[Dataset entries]
import Summits.AnomalousDissipation.AnomalousDissipation.Theses.TaylorCertificates

/-!
# SketchCore — = Sketch.lean WITHOUT the import of the landed `Negative/CheapStatesKill.lean`
(the remote farm snapshot had not built that module at filing time: rc 75 `remote:stale:unbuilt`), so that
§1–§4 can be elaborated now; the landed kill enters §3 as an explicit hypothesis `hkill` carrying the tree
theorem's exact type. `Sketch.lean` is the primary file (imports the landed module, `example` + `Iff.rfl`).

# Sketch — crux-ideate `stmt-AnomalousDissipation-15122` (`TaylorCertificates.KolmogorovFloor`, restored),
round 1, ideator 2 (planner-cruxidea-stmt-AnomalousDissipation-15122-2-0, 2026-08-16)

Purpose: the typed backbone of the ONE line this seat files on the restored item — the NEGATIVE line
`cheap-states-lacunary-rebase` — stated over the LANDED ν-free interface
`Theorems.KolmogorovFloor.Negative.CheapSteadyEulerStates` (Negative/CheapStatesKill.lean, in tree since
2026-08-16T06:38Z, i.e. AFTER the previous chain's cards were written).

* §0  the restored item's "kill witness in tree": `CheapSteadyEulerStates → ¬ KolmogorovFloor` BY NAME
      (one `example`, no sorry) — the composition every negative skeleton on 15122 should end in.
* §1  vocabulary copied verbatim from `Cruxes/KolmogorovFloor/SketchIdeator5.lean` (ideator 5, round 2 of
      the 14030 chain; elaborated on the farm): `slopeSum`, `SlopeLE`, `ApproxLinearResponseWith`, `lacXi`,
      `lacE`, `cross3`, `unitVec`, `shearField`, `wienerNorm`, `QuantitativeLacunaryResponseStatement`.
* §2  `CheapAt f a η` = the five CHEAP budgets of the landed interface, and the check (`Iff.rfl`) that the
      restatement IS the landed `CheapSteadyEulerStates`.
* §3  FIRST LEMMA of the card (statement, elaborates): `CheapStatesOfLacunaryResponse` — the quantitative
      lacunary response turns into CHEAP states for EVERY smooth force (far-field bookkeeping over the landed
      `Negative/FarField.lean` + the smooth tail `f − P_L f` + the `|ξ_L|`-normalised amplitude) — and the
      composition `kolmogorovFloor_false_of_lacunaryResponse` (PROVED logic): the two stubs of the line
      conclude `¬ KolmogorovFloor` by name.
-/

noncomputable section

> _Task statement_:
Please write out exactly the lines from the start of the data through the line that contains "the 14030 chain;", both ends included, and nothing else.

> _Finished exercise_:
import Summits.AnomalousDissipation.AnomalousDissipation.Theses.TaylorCertificates

/-!
# SketchCore — = Sketch.lean WITHOUT the import of the landed `Negative/CheapStatesKill.lean`
(the remote farm snapshot had not built that module at filing time: rc 75 `remote:stale:unbuilt`), so that
§1–§4 can be elaborated now; the landed kill enters §3 as an explicit hypothesis `hkill` carrying the tree
theorem's exact type. `Sketch.lean` is the primary file (imports the landed module, `example` + `Iff.rfl`).

# Sketch — crux-ideate `stmt-AnomalousDissipation-15122` (`TaylorCertificates.KolmogorovFloor`, restored),
round 1, ideator 2 (planner-cruxidea-stmt-AnomalousDissipation-15122-2-0, 2026-08-16)

Purpose: the typed backbone of the ONE line this seat files on the restored item — the NEGATIVE line
`cheap-states-lacunary-rebase` — stated over the LANDED ν-free interface
`Theorems.KolmogorovFloor.Negative.CheapSteadyEulerStates` (Negative/CheapStatesKill.lean, in tree since
2026-08-16T06:38Z, i.e. AFTER the previous chain's cards were written).

* §0  the restored item's "kill witness in tree": `CheapSteadyEulerStates → ¬ KolmogorovFloor` BY NAME
      (one `example`, no sorry) — the composition every negative skeleton on 15122 should end in.
* §1  vocabulary copied verbatim from `Cruxes/KolmogorovFloor/SketchIdeator5.lean` (ideator 5, round 2 of
      the 14030 chain; elaborated on the farm): `slopeSum`, `SlopeLE`, `ApproxLinearResponseWith`, `lacXi`,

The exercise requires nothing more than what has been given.